**** DATA PROVIDED ****

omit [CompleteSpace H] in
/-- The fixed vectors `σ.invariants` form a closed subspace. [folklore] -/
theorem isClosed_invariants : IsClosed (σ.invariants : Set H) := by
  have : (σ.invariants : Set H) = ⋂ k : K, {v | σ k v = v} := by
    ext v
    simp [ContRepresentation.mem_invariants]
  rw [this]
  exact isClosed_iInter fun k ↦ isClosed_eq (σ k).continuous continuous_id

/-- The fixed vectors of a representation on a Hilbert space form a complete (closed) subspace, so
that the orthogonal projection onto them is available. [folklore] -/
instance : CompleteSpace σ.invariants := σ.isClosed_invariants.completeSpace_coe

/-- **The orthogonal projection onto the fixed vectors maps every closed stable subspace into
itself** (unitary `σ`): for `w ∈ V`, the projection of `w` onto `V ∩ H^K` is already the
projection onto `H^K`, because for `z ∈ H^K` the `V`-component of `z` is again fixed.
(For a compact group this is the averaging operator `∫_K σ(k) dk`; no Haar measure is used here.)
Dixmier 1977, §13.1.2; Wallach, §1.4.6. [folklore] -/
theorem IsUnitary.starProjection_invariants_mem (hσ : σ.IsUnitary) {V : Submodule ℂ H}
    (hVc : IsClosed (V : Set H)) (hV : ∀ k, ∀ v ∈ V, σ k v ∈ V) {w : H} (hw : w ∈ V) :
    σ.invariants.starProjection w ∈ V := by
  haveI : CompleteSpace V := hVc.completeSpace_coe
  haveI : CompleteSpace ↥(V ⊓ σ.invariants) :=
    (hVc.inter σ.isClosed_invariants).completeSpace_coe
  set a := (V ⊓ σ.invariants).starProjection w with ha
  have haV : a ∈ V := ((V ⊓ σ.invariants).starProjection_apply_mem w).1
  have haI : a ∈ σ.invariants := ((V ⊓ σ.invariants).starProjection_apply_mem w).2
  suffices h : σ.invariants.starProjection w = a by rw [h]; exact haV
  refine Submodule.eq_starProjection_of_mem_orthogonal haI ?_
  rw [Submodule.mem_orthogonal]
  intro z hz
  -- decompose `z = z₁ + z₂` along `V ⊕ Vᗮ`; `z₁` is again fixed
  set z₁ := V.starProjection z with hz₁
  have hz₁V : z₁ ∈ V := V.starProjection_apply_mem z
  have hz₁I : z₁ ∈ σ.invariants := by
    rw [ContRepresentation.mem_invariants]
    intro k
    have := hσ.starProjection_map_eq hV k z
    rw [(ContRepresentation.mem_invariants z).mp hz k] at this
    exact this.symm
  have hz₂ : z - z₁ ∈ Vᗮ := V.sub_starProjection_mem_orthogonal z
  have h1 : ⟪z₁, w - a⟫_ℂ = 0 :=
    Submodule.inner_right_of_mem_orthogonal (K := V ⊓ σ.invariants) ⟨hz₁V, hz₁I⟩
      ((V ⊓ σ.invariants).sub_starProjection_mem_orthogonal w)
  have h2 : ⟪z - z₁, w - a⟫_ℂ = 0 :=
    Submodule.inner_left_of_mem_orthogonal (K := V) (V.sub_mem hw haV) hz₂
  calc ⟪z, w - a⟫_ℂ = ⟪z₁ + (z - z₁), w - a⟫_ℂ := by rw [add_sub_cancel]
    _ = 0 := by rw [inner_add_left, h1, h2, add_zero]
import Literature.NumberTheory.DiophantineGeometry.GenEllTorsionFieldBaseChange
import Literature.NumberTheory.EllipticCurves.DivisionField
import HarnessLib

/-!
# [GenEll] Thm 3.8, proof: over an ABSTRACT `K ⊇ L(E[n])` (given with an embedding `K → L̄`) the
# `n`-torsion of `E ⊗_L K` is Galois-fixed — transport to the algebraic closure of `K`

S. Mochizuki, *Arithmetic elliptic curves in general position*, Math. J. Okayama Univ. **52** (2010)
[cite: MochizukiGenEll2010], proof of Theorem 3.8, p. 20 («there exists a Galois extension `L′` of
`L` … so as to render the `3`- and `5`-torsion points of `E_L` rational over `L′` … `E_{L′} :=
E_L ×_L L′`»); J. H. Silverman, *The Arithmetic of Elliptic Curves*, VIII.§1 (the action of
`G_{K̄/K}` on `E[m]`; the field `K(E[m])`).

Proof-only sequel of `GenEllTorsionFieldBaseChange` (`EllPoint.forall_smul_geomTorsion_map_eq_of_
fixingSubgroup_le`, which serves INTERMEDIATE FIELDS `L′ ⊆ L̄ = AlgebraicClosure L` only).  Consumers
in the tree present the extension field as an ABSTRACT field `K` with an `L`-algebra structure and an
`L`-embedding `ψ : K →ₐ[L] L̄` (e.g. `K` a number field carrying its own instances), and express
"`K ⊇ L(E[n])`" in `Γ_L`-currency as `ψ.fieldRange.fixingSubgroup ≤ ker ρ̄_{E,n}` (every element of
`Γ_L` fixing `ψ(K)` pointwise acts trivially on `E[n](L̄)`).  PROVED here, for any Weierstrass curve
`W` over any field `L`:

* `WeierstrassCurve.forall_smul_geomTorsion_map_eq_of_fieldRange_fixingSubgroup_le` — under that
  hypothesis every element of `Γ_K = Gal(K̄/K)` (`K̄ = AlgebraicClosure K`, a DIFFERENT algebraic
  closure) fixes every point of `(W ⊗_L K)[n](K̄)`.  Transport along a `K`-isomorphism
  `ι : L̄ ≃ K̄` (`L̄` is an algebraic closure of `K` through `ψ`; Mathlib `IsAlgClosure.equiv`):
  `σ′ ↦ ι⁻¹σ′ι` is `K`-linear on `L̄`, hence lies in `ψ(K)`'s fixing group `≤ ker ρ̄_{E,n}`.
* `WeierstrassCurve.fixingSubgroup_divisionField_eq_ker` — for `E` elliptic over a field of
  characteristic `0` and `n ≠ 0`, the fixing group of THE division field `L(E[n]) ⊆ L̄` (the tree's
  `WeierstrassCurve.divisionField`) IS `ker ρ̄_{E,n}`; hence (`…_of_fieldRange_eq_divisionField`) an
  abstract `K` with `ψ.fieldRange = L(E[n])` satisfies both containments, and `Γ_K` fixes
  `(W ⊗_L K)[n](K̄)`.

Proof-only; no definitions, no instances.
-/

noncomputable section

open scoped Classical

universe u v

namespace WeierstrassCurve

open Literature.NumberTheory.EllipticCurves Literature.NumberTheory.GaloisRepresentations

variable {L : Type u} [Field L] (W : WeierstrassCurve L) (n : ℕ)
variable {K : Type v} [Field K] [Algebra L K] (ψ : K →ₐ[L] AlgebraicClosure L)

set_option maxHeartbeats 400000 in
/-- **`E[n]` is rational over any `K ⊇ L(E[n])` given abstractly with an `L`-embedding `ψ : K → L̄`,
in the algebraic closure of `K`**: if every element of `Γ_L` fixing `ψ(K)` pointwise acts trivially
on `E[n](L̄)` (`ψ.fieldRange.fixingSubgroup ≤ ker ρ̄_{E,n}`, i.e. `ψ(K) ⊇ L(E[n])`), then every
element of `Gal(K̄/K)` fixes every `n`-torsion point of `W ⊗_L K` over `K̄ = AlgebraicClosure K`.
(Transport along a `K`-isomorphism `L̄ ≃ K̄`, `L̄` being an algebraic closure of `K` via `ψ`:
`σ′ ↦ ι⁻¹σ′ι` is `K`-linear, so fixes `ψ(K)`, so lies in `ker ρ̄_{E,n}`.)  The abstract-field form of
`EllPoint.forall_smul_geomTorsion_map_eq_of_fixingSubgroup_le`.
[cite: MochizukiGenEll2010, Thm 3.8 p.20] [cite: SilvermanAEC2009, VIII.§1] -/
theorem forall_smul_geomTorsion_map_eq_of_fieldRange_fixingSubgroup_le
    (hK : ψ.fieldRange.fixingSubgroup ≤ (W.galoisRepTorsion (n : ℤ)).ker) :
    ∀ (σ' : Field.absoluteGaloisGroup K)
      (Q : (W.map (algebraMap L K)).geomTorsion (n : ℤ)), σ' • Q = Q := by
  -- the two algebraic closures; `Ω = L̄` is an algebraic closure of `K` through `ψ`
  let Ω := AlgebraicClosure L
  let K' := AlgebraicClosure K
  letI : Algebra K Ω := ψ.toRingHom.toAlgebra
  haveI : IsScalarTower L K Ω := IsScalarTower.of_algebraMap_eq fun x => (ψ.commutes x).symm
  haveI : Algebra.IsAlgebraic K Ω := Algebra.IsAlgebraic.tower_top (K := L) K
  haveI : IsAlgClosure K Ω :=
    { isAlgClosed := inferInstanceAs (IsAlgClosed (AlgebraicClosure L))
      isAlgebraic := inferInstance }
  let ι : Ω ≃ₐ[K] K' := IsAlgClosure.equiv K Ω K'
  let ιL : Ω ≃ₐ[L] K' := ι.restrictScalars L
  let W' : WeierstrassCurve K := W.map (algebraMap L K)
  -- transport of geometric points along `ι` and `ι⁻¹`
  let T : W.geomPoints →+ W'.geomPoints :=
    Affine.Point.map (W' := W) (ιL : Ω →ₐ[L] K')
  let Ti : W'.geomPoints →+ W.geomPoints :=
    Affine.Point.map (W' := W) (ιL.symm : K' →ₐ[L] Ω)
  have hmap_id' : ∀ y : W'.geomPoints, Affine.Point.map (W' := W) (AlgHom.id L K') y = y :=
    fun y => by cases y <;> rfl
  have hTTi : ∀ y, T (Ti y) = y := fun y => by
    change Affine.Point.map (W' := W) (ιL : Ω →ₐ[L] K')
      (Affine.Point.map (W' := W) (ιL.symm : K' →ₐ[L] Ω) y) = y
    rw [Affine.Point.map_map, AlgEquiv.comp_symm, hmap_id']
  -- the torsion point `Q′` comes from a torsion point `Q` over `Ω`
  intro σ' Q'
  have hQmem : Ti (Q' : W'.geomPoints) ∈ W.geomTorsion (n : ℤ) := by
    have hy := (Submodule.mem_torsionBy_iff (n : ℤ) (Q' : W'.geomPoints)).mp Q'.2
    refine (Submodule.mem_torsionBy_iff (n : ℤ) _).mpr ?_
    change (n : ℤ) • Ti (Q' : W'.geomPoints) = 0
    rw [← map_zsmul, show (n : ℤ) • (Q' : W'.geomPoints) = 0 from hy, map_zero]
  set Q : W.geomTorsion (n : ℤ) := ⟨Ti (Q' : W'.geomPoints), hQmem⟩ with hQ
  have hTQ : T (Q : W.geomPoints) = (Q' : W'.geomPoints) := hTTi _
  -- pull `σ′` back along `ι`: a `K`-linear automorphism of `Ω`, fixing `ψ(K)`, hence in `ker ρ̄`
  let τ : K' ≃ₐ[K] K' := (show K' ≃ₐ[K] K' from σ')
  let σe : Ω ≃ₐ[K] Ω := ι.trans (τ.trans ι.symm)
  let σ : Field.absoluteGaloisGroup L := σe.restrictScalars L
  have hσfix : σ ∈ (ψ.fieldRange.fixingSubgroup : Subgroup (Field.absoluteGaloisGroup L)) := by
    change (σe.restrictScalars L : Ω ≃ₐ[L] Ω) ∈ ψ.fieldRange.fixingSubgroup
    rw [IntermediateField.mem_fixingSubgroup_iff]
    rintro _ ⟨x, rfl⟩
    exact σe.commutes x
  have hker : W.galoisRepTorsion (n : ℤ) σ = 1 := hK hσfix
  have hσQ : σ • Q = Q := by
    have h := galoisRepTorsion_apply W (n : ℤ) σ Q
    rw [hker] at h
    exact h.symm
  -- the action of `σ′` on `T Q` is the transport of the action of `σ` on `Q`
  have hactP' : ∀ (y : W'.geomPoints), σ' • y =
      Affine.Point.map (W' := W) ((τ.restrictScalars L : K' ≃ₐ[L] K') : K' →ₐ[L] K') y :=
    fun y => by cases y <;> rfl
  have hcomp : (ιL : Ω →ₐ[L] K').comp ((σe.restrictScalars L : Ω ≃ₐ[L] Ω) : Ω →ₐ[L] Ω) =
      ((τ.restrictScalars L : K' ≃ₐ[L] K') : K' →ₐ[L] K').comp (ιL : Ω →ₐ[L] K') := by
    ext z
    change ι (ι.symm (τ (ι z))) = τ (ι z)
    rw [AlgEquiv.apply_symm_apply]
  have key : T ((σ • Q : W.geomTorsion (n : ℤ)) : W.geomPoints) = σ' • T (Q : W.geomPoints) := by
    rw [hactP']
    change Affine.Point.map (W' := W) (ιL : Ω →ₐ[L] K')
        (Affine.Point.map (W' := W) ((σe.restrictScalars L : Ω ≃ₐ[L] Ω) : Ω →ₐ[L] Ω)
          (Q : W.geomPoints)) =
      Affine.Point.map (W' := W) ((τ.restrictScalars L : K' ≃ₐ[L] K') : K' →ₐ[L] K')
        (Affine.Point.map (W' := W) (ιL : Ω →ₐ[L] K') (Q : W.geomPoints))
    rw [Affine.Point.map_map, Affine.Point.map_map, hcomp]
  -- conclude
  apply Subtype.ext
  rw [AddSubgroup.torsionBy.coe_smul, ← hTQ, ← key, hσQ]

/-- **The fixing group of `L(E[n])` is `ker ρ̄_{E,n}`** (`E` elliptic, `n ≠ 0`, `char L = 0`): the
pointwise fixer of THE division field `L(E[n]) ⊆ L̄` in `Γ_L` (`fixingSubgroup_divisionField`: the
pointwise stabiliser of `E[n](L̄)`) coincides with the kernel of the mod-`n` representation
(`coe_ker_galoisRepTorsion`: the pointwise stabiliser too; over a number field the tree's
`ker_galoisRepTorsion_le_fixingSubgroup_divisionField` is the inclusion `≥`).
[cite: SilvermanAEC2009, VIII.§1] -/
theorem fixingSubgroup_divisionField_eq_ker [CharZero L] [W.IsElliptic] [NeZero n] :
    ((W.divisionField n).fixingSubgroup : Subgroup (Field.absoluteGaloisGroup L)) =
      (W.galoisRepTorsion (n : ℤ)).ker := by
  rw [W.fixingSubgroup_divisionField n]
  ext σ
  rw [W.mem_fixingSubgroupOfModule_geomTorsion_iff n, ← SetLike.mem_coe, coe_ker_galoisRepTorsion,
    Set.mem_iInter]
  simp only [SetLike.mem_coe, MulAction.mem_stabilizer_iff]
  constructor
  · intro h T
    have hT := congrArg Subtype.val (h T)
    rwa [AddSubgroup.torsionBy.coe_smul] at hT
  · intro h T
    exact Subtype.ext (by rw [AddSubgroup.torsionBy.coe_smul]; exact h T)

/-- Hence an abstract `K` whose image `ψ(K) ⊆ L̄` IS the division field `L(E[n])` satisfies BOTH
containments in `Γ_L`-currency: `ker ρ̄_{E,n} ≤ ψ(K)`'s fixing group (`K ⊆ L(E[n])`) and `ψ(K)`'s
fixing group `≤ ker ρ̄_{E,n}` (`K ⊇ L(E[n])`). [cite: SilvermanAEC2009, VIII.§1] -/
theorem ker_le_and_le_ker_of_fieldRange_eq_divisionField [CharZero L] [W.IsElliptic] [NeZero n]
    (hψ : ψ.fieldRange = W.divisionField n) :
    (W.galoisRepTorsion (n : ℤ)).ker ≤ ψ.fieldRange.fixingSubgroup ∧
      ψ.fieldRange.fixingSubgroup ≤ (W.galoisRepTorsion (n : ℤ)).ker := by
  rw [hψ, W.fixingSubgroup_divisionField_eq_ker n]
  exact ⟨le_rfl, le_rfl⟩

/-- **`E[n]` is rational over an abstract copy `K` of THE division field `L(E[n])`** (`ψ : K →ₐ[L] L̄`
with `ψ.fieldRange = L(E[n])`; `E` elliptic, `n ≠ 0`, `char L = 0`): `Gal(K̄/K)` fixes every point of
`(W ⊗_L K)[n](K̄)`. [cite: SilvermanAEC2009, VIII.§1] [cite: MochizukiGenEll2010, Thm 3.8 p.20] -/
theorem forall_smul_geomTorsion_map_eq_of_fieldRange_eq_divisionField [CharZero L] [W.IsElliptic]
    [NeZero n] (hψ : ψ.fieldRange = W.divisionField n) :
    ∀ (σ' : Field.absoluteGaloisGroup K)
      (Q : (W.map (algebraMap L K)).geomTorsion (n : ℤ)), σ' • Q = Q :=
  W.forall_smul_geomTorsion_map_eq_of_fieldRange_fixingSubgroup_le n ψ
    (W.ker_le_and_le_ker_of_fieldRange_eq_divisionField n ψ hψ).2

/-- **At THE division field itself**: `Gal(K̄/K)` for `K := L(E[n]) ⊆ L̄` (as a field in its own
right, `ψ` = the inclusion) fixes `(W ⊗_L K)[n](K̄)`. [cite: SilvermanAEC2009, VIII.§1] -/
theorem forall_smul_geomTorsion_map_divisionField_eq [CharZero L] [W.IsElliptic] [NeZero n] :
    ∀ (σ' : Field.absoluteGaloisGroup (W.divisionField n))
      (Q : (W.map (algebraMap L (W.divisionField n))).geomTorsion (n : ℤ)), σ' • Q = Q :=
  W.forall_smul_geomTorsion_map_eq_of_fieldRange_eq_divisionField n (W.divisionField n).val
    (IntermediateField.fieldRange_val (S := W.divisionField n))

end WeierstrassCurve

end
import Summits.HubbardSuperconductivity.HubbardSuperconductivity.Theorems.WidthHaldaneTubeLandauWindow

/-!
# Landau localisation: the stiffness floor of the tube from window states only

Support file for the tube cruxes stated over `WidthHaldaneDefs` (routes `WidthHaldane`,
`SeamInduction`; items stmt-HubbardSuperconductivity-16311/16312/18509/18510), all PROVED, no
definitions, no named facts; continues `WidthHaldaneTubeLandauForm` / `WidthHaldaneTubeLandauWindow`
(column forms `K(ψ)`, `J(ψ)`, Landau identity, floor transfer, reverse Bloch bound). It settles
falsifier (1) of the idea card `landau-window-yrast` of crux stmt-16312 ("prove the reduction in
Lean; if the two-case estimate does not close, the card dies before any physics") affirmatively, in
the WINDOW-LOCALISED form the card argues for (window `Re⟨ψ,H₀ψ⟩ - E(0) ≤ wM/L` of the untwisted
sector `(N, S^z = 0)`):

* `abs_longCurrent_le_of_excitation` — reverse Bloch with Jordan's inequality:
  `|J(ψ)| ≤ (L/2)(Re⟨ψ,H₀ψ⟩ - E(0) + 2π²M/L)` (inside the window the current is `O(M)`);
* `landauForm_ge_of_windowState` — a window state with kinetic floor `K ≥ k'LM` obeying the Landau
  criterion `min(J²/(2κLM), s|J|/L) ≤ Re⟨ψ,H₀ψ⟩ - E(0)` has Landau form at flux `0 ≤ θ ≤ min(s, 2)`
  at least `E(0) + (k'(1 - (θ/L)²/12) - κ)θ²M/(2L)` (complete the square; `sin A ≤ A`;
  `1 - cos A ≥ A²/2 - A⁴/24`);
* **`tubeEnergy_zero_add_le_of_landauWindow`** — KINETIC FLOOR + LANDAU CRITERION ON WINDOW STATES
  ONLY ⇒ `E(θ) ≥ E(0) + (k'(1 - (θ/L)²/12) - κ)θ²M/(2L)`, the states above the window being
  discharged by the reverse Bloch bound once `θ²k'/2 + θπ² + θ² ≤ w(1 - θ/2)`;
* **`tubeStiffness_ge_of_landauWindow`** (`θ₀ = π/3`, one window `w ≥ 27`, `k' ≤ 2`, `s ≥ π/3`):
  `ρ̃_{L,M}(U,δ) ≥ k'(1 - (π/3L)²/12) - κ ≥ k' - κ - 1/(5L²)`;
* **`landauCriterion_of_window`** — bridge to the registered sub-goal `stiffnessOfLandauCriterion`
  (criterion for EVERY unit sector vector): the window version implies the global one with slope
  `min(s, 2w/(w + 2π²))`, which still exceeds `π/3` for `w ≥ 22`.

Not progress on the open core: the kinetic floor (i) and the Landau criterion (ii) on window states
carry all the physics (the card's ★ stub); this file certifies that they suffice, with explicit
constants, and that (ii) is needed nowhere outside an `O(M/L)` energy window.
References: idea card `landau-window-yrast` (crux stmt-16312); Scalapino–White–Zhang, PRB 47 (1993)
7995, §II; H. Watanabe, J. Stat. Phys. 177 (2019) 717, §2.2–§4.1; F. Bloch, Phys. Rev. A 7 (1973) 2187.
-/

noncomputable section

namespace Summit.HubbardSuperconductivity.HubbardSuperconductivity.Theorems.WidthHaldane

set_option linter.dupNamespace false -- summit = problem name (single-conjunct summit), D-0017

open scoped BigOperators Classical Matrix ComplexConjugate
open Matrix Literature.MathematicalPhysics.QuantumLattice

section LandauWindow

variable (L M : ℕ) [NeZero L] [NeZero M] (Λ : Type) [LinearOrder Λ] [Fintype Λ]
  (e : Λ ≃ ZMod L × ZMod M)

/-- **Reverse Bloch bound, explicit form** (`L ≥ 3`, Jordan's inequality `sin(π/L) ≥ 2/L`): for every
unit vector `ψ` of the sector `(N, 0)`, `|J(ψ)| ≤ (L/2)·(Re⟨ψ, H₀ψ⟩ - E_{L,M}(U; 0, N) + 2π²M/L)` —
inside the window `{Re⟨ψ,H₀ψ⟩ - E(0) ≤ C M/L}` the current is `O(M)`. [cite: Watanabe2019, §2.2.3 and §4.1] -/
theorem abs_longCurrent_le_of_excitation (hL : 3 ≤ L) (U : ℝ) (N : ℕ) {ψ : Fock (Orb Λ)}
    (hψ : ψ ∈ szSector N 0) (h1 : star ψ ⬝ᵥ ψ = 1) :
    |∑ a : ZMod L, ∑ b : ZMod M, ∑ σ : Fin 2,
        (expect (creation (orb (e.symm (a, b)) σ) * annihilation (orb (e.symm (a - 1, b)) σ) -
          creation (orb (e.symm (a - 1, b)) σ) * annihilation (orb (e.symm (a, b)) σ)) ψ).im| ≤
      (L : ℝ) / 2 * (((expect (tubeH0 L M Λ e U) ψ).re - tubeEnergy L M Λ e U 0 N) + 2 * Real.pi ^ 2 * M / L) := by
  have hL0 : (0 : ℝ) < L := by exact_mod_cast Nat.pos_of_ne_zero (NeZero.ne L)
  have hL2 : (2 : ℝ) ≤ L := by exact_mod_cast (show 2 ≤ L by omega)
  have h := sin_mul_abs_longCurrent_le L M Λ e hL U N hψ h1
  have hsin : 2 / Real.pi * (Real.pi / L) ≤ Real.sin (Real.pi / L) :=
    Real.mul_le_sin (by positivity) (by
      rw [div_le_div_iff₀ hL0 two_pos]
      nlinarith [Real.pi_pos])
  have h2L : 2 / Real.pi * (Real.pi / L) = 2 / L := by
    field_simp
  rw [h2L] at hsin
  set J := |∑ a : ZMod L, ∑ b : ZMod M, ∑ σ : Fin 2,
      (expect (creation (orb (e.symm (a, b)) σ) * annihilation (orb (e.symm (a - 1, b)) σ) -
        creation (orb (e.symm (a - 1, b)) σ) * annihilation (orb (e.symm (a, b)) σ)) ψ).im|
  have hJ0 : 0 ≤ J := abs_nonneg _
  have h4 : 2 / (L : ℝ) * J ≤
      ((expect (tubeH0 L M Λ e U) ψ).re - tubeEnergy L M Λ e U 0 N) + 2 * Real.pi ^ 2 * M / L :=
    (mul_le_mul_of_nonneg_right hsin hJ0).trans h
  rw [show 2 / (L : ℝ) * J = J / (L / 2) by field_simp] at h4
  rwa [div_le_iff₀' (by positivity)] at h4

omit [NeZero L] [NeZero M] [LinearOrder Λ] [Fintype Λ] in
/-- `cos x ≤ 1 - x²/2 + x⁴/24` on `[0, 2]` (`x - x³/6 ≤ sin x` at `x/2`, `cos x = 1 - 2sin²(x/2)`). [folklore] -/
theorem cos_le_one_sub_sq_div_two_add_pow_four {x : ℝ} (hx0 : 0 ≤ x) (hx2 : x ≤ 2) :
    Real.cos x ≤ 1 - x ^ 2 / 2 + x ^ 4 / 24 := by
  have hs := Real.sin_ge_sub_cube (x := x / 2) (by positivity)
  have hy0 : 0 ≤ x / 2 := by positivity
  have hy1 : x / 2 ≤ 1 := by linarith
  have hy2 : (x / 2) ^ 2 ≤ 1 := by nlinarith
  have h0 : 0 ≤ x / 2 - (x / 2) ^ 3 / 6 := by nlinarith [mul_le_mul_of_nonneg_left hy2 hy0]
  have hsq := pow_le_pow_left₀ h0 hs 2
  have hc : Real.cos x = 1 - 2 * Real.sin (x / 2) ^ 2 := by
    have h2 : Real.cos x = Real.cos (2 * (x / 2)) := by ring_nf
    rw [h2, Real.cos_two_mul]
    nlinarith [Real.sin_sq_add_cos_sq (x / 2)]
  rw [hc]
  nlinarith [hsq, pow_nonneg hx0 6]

****

ASSIGNMENT |
In the entries above, find each line with "ZMod" and copy it.

WRITTEN SOLUTION |
  (e : Λ ≃ ZMod L × ZMod M)
    |∑ a : ZMod L, ∑ b : ZMod M, ∑ σ : Fin 2,
  set J := |∑ a : ZMod L, ∑ b : ZMod M, ∑ σ : Fin 2,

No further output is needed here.